Both nines and four of the eights came in March.


----------



## laynhardwood (Dec 27, 2009)

I'm usually ice fishing in March and April is the month I start catching nice bass


----------



## AtticaFish (Nov 23, 2008)

Nice fish. This weather is nuts. Last year this time i was probably sitting here at work looking out the window wishing i was ice fishing. This year i am sitting next to an open door with 70° outside..... still wishing i was fishing instead of work. Might have to get out after dark somewhere tonight, weather for the next week looks pretty wet.


----------



## laynhardwood (Dec 27, 2009)

Thanks Attica, I went again after work for an hour and caught 6 but nothing over 13" today. It was still nice to fish for a bit. Good luck tonite


----------



## laynhardwood (Dec 27, 2009)

I went to Wellington tonite for a bit I only got 1 good one and 1 small one had a couple other pull off that felt decent.


----------



## JignPig Guide (Aug 3, 2007)

Great job! Way to get on 'em. Fun huh?


----------



## laynhardwood (Dec 27, 2009)

I can't get enough. Not much beats a little hand to hand combat with a bass


----------



## NCbassattack (May 5, 2014)

That's a nice Chunk!


----------



## laynhardwood (Dec 27, 2009)

Thanks NC how are you feeling after the kidney stones treatment


----------



## NCbassattack (May 5, 2014)

Kinda rough. Lots of bladder pressure, waiting on the fragments to pass. Going fishing Monday anyhow, lol!


----------



## laynhardwood (Dec 27, 2009)

A few more March chunks from 3/12/2016




























square bill, and rage craws took my fish today and my cousin caught some nice fish on KVD perfect plastics creature baits. Chilly start to the day but it didn't scare the fish away


----------



## NCbassattack (May 5, 2014)

Pretty bass! Healthy, well marked and fat! Love it. Biggest "Yankee" bass I ever saw! You're tearing them up this year!


----------



## laynhardwood (Dec 27, 2009)

I am having a lot of fun to say the least


----------



## Nightcrawler666 (Apr 17, 2014)

Nice fish there hardwood. Got out for the first time this year yesterday for just a couple hours. Managed 3<2lbs and 1 around 2.5#. Got a decent pike as well. Belly weighted paddle tail in sunfish got the first 4. Big bass was on a clear hj-10. 
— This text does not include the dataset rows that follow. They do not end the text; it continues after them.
import Mathlib
import Literature.NumberTheory.LFunctions.Zhang2022.Section4Prop22Mechanism
import HarnessLib

/-!
# Zhang (2022), typed skeleton: the counting mechanism of Proposition 2.2 (iii) with the
# height-windows as parameters (DAG node `Z22:Ded22`; GAP row G-d15-1, seam (s2))

Topic `Literature/NumberTheory/LFunctions/Zhang2022` (Landau–Siegel audit tree; verdict-neutral).
Y. Zhang, *Discrete mean estimates and the Landau–Siegel zero*, arXiv:2211.02515v1 (2022)
[Zhang2022LandauSiegel] — **an unrefereed manuscript under adjudication**. The companion file
`Section4Prop22Mechanism` proves the counting step of the §4 deduction of Proposition 2.2 (iii)
(PDF p. 23, tex L1263–L1264: "It is also proved that the gap between any distinct zeros of `𝒜(s,ψ)`
in `Ω` is `> α(1 − c′α𝓛)`. To complete the proof of the gap assertion (iii), it now suffices to
prove [Lemma 4.7]") for a zero `ρ ∈ Ω` (window `|γ − 2πt₀| < 𝓛₁ + 2`) from hypotheses on the window
`𝓛₁ + 5/2`. This file proves the SAME lemmas with both windows as parameters — the zero in
`|γ − 2πt₀| < 𝓛₁ + W₀`, the hypotheses (zeros on the line; Lemma 4.6 (iii)) on `|t − 2πt₀| < 𝓛₁ + W`,
for any `W₀ ≤ 2`, `W₀ + 1/2 ≤ W` (the companions `ρ + w`, `|w| < α(1 + c′α𝓛) < 1/2`, of Lemma 4.7
then stay inside the hypotheses' window) — so that the deduction can also be run with the lemmas'
PRINTED window `W = 2` for the zeros of the inner window `W₀ = 3/2` (`Section4Prop22InnerEdge`):

* `companion_facts_win`, `gap_lt_of_three_zeros_win`, `gap_gt_of_punctured_disc_win`,
  `gap_ge_of_open_punctured_disc_win` — verbatim generalisations of the `Section4Prop22Mechanism`
  lemmas of the same names (which are the case `W₀ = 2`, `W = 5/2`).

What is NOT asserted: any of Lemmas 4.2, 4.5–4.7 or Proposition 2.2 (every analytic input is a
hypothesis); nothing about Theorems 1–2 of the source; nothing bearing on the verdict on (8.24).

## References

* Y. Zhang, arXiv:2211.02515v1 (2022), §2 Proposition 2.2 (iii) (PDF p. 7, tex L419–L421,
  restated tex L463), §4 p. 23 (tex L1263–L1277). [cite: Zhang2022LandauSiegel, §4 p. 23]
-/

noncomputable section

open Complex Real ComplexConjugate

namespace Literature.NumberTheory.LFunctions.Zhang2022.Skeleton

section Windows
variable {D : ℕ} [NeZero D] {χ : DirichletCharacter ℂ D} {x : Chr D}

/-- A purely imaginary number has norm `|Im w|`. [folklore] -/
private theorem norm_eq_abs_im_of_re_eq_zero' {w : ℂ} (h : w.re = 0) : ‖w‖ = |w.im| := by
  have e : w = (w.im : ℂ) * I := by
    apply Complex.ext <;> simp [h]
  rw [congrArg (fun z : ℂ => ‖z‖) e]
  simp

/-- The companions of a zero `ρ = 1/2 + iγ` (`|γ − 2πt₀| < 𝓛₁ + 2`): for `|w| < R` with `R < 1/2`,
`R ≤ log𝓛/(100𝓛)`, the point `ρ + w` lies in `Ω₁` (so `𝒜(ρ+w) = 0 ↔ L(s,ψ)L(s,ψχ)(ρ+w) = 0` once
`F ≠ 0` on `Ω₁`, Lemma 4.2) and inside the window `𝓛₁ + 5/2`, hence ON THE LINE if it is a zero
(by (i) on the wider window): `Re w = 0`. [cite: Zhang2022LandauSiegel, §4 p. 23] -/
theorem companion_facts_win {s : ℂ} {R W₀ W : ℝ} (hsre : s.re = 1 / 2)
    (hW₀ : W₀ ≤ 2) (hW : W₀ + 1 / 2 ≤ W)
    (hsim : |s.im - 2 * π * t0 D| < ell1 D + W₀) (hR_half : R < 1 / 2)
    (hR_log : R ≤ Real.log (ell D) / (100 * ell D))
    (hF0 : ∀ z ∈ Omega1 D, Fpoly χ x z ≠ 0)
    (hline : ∀ z : ℂ, 0 < z.re → z.re < 1 → |z.im - 2 * π * t0 D| < ell1 D + W →
      LL χ x z = 0 → z.re = 1 / 2)
    {w : ℂ} (hw : ‖w‖ < R) :
    (calA χ x (s + w) = 0 ↔ LL χ x (s + w) = 0) ∧ (calA χ x (s + w) = 0 → w.re = 0) := by
  obtain ⟨h1a, h1b⟩ := abs_le.mp (Complex.abs_re_le_norm w)
  obtain ⟨h2a, h2b⟩ := abs_le.mp (Complex.abs_im_le_norm w)
  obtain ⟨hi1, hi2⟩ := abs_lt.mp hsim
  have hΩ1 : s + w ∈ Omega1 D := by
    rw [Omega1, Lemma43.mem_Omega1_iff, Complex.add_re, Complex.add_im, hsre]
    refine ⟨by linarith, by linarith, ?_⟩
    rw [abs_lt]
    constructor <;> linarith
  have hiff : calA χ x (s + w) = 0 ↔ LL χ x (s + w) = 0 := by
    rw [calA, div_eq_zero_iff, or_iff_left (hF0 _ hΩ1)]
  refine ⟨hiff, fun hA => ?_⟩
  have hLL := hiff.mp hA
  have h := hline (s + w) (by rw [Complex.add_re]; linarith) (by rw [Complex.add_re]; linarith)
    (by rw [Complex.add_im, abs_lt]; constructor <;> linarith) hLL
  rw [Complex.add_re, hsre] at h
  linarith

/-- **The counting step of (iii), first half**: for consecutive zeros `ρ = 1/2 + iγ`, `ρ′ = 1/2 + iγ′`
(`γ < γ′`) of `L(s,ψ)L(s,ψχ)` in `Ω`, `γ′ − γ < R₊ := α(1 + c′α𝓛)`. For otherwise the three zeros
`ρ + w`, `|w| < R₊`, of Lemma 4.7 are `w = 0` and two purely imaginary `w` (on the line by (i)) of
modulus in `(R₋, R₊)` (`R₋ := α(1 − c′α𝓛)`, Lemma 4.6 (iii) at `ρ`, closed disc); both below `ρ` is
impossible (Lemma 4.6 (iii) at the upper one: their distance is `≤ R₊ − R₋ ≤ R₋`), and one above `ρ`
is a zero of `L(s,ψ)L(s,ψχ)` in `Ω` strictly between `ρ` and `ρ′`.
[cite: Zhang2022LandauSiegel, §4 p. 23, tex L1263–L1264] -/
theorem gap_lt_of_three_zeros_win {s s' : ℂ} {Rp Rm W₀ W : ℝ} (hα : 0 < alpha D)
    (hRR : Rp - Rm ≤ Rm) (hR_half : Rp < 1 / 2) (hR_log : Rp ≤ Real.log (ell D) / (100 * ell D))
    (hF0 : ∀ z ∈ Omega1 D, Fpoly χ x z ≠ 0)
    (hline : ∀ z : ℂ, 0 < z.re → z.re < 1 → |z.im - 2 * π * t0 D| < ell1 D + W →
      LL χ x z = 0 → z.re = 1 / 2)
    (h46D : ∀ ρ : ℂ, calA χ x ρ = 0 → 1 / 2 ≤ ρ.re → ρ.re < 1 / 2 + alpha D ^ 2 →
      |ρ.im - 2 * π * t0 D| < ell1 D + W →
        ∀ w : ℂ, 0 < ‖w‖ → ‖w‖ < Rm → calA χ x (ρ + w) ≠ 0)
    (hT3 : {w : ℂ | ‖w‖ < Rp ∧ calA χ x (s + w) = 0}.ncard = 3)
    (hsre : s.re = 1 / 2) (hW₀ : W₀ ≤ 2) (hW : W₀ + 1 / 2 ≤ W)
    (hsim : |s.im - 2 * π * t0 D| < ell1 D + W₀) (hsz : LL χ x s = 0)
    (hs'im : |s'.im - 2 * π * t0 D| < ell1 D + 2)
    (hcons : ∀ s'' ∈ prodZeroSetOmega χ x, ¬ (s.im < s''.im ∧ s''.im < s'.im)) :
    s'.im - s.im < Rp := by
  set T : Set ℂ := {w : ℂ | ‖w‖ < Rp ∧ calA χ x (s + w) = 0} with hT_def
  obtain ⟨hi1, hi2⟩ := abs_lt.mp hsim
  obtain ⟨hi1', hi2'⟩ := abs_lt.mp hs'im
  -- facts about the elements of `T`
  have hfacts : ∀ w ∈ T, (LL χ x (s + w) = 0) ∧ w.re = 0 := by
    intro w hw
    have h := companion_facts_win hsre hW₀ hW hsim hR_half hR_log hF0 hline hw.1
    exact ⟨h.1.mp hw.2, h.2 hw.2⟩
  have hT3' : T.ncard = 3 := hT3
  have hRp0 : 0 < Rp := by
    obtain ⟨a, b, c, -, -, -, habc⟩ := Set.ncard_eq_three.mp hT3'
    have ha : a ∈ T := by rw [habc]; exact Set.mem_insert _ _
    exact lt_of_le_of_lt (norm_nonneg a) ha.1
  have hA0 : calA χ x s = 0 := by
    have h := (companion_facts_win hsre hW₀ hW hsim hR_half hR_log hF0 hline
      (w := 0) (by rw [norm_zero]; exact hRp0)).1
    rw [add_zero] at h
    exact h.mpr hsz
  have hdisc := h46D s hA0 hsre.symm.le (by rw [hsre]; nlinarith)
    (by rw [abs_lt]; constructor <;> linarith)
  have hT_norm : ∀ w ∈ T, w ≠ 0 → Rm ≤ ‖w‖ := by
    intro w hw hne
    by_contra hlt'
    push Not at hlt'
    exact hdisc w (norm_pos_iff.mpr hne) hlt' hw.2
  have hT_im : ∀ w ∈ T, w ≠ 0 → w.im ≠ 0 := by
    intro w hw hne him
    exact hne (Complex.ext (by rw [(hfacts w hw).2]; rfl) (by rw [him]; rfl))
  by_contra hge
  push Not at hge
  have h0T : (0 : ℂ) ∈ T := ⟨by rw [norm_zero]; exact hRp0, by rw [add_zero]; exact hA0⟩
  have hT2 : (T \ {0}).ncard = 2 := by
    rw [Set.ncard_sdiff_singleton_of_mem h0T, hT3']
  obtain ⟨u, v, huv, huv_eq⟩ := Set.ncard_eq_two.mp hT2
  have hu : u ∈ T \ {0} := by rw [huv_eq]; exact Set.mem_insert _ _
  have hv : v ∈ T \ {0} := by rw [huv_eq]; exact Set.mem_insert_of_mem _ rfl
  obtain ⟨huT, hu0⟩ := hu
  obtain ⟨hvT, hv0⟩ := hv
  rw [Set.mem_singleton_iff] at hu0 hv0
  -- one of `u`, `v` lies above `ρ`
  have hpos : ∃ p ∈ T, 0 < p.im := by
    by_contra hnone
    push Not at hnone
    have hui : u.im < 0 := lt_of_le_of_ne (hnone u huT) (hT_im u huT hu0)
    have hvi : v.im < 0 := lt_of_le_of_ne (hnone v hvT) (hT_im v hvT hv0)
    have hun : ‖u‖ = |u.im| := norm_eq_abs_im_of_re_eq_zero' (hfacts u huT).2
    have hvn : ‖v‖ = |v.im| := norm_eq_abs_im_of_re_eq_zero' (hfacts v hvT).2
    have hu1 := hT_norm u huT hu0
    have hu2 := huT.1
    have hv1 := hT_norm v hvT hv0
    have hv2 := hvT.1
    rw [hun, abs_of_neg hui] at hu1 hu2
    rw [hvn, abs_of_neg hvi] at hv1 hv2
    obtain ⟨-, h2b⟩ := abs_le.mp (Complex.abs_im_le_norm u)
    -- Lemma 4.6 (iii) at the zero `s + u`
    have hure : (s + u).re = 1 / 2 := by rw [Complex.add_re, hsre, (hfacts u huT).2, add_zero]
    have hdisc1 := h46D (s + u) huT.2 hure.symm.le (by rw [hure]; nlinarith)
      (by rw [Complex.add_im, abs_lt]; constructor <;> linarith)
    have hvu_re : (v - u).re = 0 := by
      rw [Complex.sub_re, (hfacts u huT).2, (hfacts v hvT).2, sub_zero]
    have hvu : ‖v - u‖ = |v.im - u.im| := by
      rw [norm_eq_abs_im_of_re_eq_zero' hvu_re, Complex.sub_im]
    have hne : 0 < ‖v - u‖ := norm_pos_iff.mpr (sub_ne_zero.mpr huv.symm)
    obtain ⟨-, hub⟩ := abs_le.mp (Complex.abs_im_le_norm u)
    obtain ⟨-, hvb⟩ := abs_le.mp (Complex.abs_im_le_norm v)
    have hlt' : ‖v - u‖ < Rm := by
      rw [hvu, abs_lt]
      constructor <;> linarith
    have e : s + u + (v - u) = s + v := by ring
    exact hdisc1 (v - u) hne hlt' (by rw [e]; exact hvT.2)
  obtain ⟨p, hpT, hpim⟩ := hpos
  have hpn : ‖p‖ = |p.im| := norm_eq_abs_im_of_re_eq_zero' (hfacts p hpT).2
  have hp2 : p.im < Rp := by
    have h := hpT.1
    rw [hpn, abs_of_pos hpim] at h
    exact h
  have hzΩ : s + p ∈ Omega D := by
    rw [mem_Omega_iff', Complex.add_re, Complex.add_im, hsre, (hfacts p hpT).2]
    refine ⟨by norm_num, ?_⟩
    rw [abs_lt]
    constructor <;> linarith
  exact hcons (s + p) ⟨hzΩ, (hfacts p hpT).1⟩
    ⟨by rw [Complex.add_im]; linarith, by rw [Complex.add_im]; linarith⟩

/-- **The counting step of (iii), second half**: with `γ′ − γ < R₊`, `ρ′ − ρ = i(γ′ − γ)` is one of
the zeros `w` of `𝒜(ρ + w)`, `|w| < R₊`, and Lemma 4.6 (iii) at `ρ` (CLOSED punctured disc of radius
`R₋`) gives `γ′ − γ > R₋`. [cite: Zhang2022LandauSiegel, §4 p. 23, tex L1263–L1264] -/
theorem gap_gt_of_punctured_disc_win {s s' : ℂ} {Rp Rm W₀ W : ℝ} (hR_half : Rp < 1 / 2)
    (hR_log : Rp ≤ Real.log (ell D) / (100 * ell D))
    (hF0 : ∀ z ∈ Omega1 D, Fpoly χ x z ≠ 0)
    (hline : ∀ z : ℂ, 0 < z.re → z.re < 1 → |z.im - 2 * π * t0 D| < ell1 D + W →
      LL χ x z = 0 → z.re = 1 / 2)
    (hdisc : ∀ w : ℂ, 0 < ‖w‖ → ‖w‖ ≤ Rm → calA χ x (s + w) ≠ 0)
    (hsre : s.re = 1 / 2) (hW₀ : W₀ ≤ 2) (hW : W₀ + 1 / 2 ≤ W)
    (hsim : |s.im - 2 * π * t0 D| < ell1 D + W₀)
    (hs're : s'.re = 1 / 2) (hs'z : LL χ x s' = 0) (hlt : s.im < s'.im)
    (hdlt : s'.im - s.im < Rp) : Rm < s'.im - s.im := by
  have hd0 : 0 < s'.im - s.im := by linarith
  have hre0 : (s' - s).re = 0 := by rw [Complex.sub_re, hsre, hs're, sub_self]
  have hn : ‖s' - s‖ = s'.im - s.im := by
    rw [norm_eq_abs_im_of_re_eq_zero' hre0, Complex.sub_im, abs_of_pos hd0]
  have e : s + (s' - s) = s' := by ring
  have hA : calA χ x (s + (s' - s)) = 0 := by
    rw [(companion_facts_win hsre hW₀ hW hsim hR_half hR_log hF0 hline (w := s' - s)
      (by rw [hn]; exact hdlt)).1, e]
    exact hs'z
  have hne : 0 < ‖s' - s‖ := by rw [hn]; exact hd0
  by_contra hle
  push Not at hle
  exact hdisc (s' - s) hne (by rw [hn]; exact hle) hA

/-- The same with the PRINTED open punctured disc `0 < |w| < R₋` of Lemma 4.6 (iii): only
`γ′ − γ ≥ R₋` (the second seam of GAP row G-d15-1, d02's note: equality is not excluded).
[cite: Zhang2022LandauSiegel, §4 p. 23, tex L1263–L1264] -/
theorem gap_ge_of_open_punctured_disc_win {s s' : ℂ} {Rp Rm W₀ W : ℝ} (hR_half : Rp < 1 / 2)
    (hR_log : Rp ≤ Real.log (ell D) / (100 * ell D))
    (hF0 : ∀ z ∈ Omega1 D, Fpoly χ x z ≠ 0)
    (hline : ∀ z : ℂ, 0 < z.re → z.re < 1 → |z.im - 2 * π * t0 D| < ell1 D + W →
      LL χ x z = 0 → z.re = 1 / 2)
    (hdisc : ∀ w : ℂ, 0 < ‖w‖ → ‖w‖ < Rm → calA χ x (s + w) ≠ 0)
    (hsre : s.re = 1 / 2) (hW₀ : W₀ ≤ 2) (hW : W₀ + 1 / 2 ≤ W)
    (hsim : |s.im - 2 * π * t0 D| < ell1 D + W₀)
    (hs're : s'.re = 1 / 2) (hs'z : LL χ x s' = 0) (hlt : s.im < s'.im)
    (hdlt : s'.im - s.im < Rp) : Rm ≤ s'.im - s.im := by
  have hd0 : 0 < s'.im - s.im := by linarith
  have hre0 : (s' - s).re = 0 := by rw [Complex.sub_re, hsre, hs're, sub_self]
  have hn : ‖s' - s‖ = s'.im - s.im := by
    rw [norm_eq_abs_im_of_re_eq_zero' hre0, Complex.sub_im, abs_of_pos hd0]
  have e : s + (s' - s) = s' := by ring
  have hA : calA χ x (s + (s' - s)) = 0 := by
    rw [(companion_facts_win hsre hW₀ hW hsim hR_half hR_log hF0 hline (w := s' - s)
      (by rw [hn]; exact hdlt)).1, e]
    exact hs'z
  have hne : 0 < ‖s' - s‖ := by rw [hn]; exact hd0
  by_contra hlt'
  push Not at hlt'
  exact hdisc (s' - s) hne (by rw [hn]; exact hlt') hA

end Windows

end Literature.NumberTheory.LFunctions.Zhang2022.Skeleton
It was at least exciting to catch a number of fish on the first outing of the year. Hopefully sets the tone for what's to come.


----------



## laynhardwood (Dec 27, 2009)

Sounds like fun. I know it's going to be cold next weekend but I'm already looking forward to fishing for a couple hours Saturday


----------



## NCbassattack (May 5, 2014)

Me and the son got a few good ones today. Look at the belly on this fish, taken on a spinner bait.


----------



## laynhardwood (Dec 27, 2009)

That's a nice fatty. Your son looks pissed off it wasn't bigger lol


----------



## LatinoHeat (Sep 2, 2010)

Yup. Definitely need to make that kayak purchase NOW


----------



## laynhardwood (Dec 27, 2009)

This is the best time of year to catch the big fish


----------



## laynhardwood (Dec 27, 2009)

Got to the Res after work took 4 casts caught a decent fish then the sky opened up with torrential rain and hail mix.







I was hoping to fish for an hour or so but only got about 10 minutes.


----------



## NCbassattack (May 5, 2014)

Well, at least ya got a good one!


----------



## laynhardwood (Dec 27, 2009)

Went this morning and if I wasn't catching fish I may have froze to death. Went 8-11 today my best bait was a Texas rigged rage craw I did get two on a swim bait and one on an ultra vibe speed craw. Fun three hours the above grounds are awesome little fisheries once you figure them out.



































a few pics of the bigger fish today


----------



## Frankie G (Aug 18, 2014)

laynhardwood said:


> Went this morning and if I wasn't catching fish I may have froze to death. Went 8-11 today my best bait was a Texas rigged rage craw I did get two on a swim bait and one on an ultra vibe speed craw. Fun three hours the above grounds are awesome little fisheries once you figure them out.
> View attachment 204988
> View attachment 204989
> View attachment 204990
> ...


That is AWESOME. Nice work. Making me a little jealous for sure and wish I could get out there.


----------



## NCbassattack (May 5, 2014)

Good job on the fish. How cold was it?We are supposed to chill down to low 50's tomorrow. Heck, it's been in the 70s and 80s all week. Keep chunking that speedcraw!


----------



## laynhardwood (Dec 27, 2009)

32 when I started and 36 when I finished


----------



## laynhardwood (Dec 27, 2009)

Frankie G said:


> That is AWESOME. Nice work. Making me a little jealous for sure and wish I could get out there.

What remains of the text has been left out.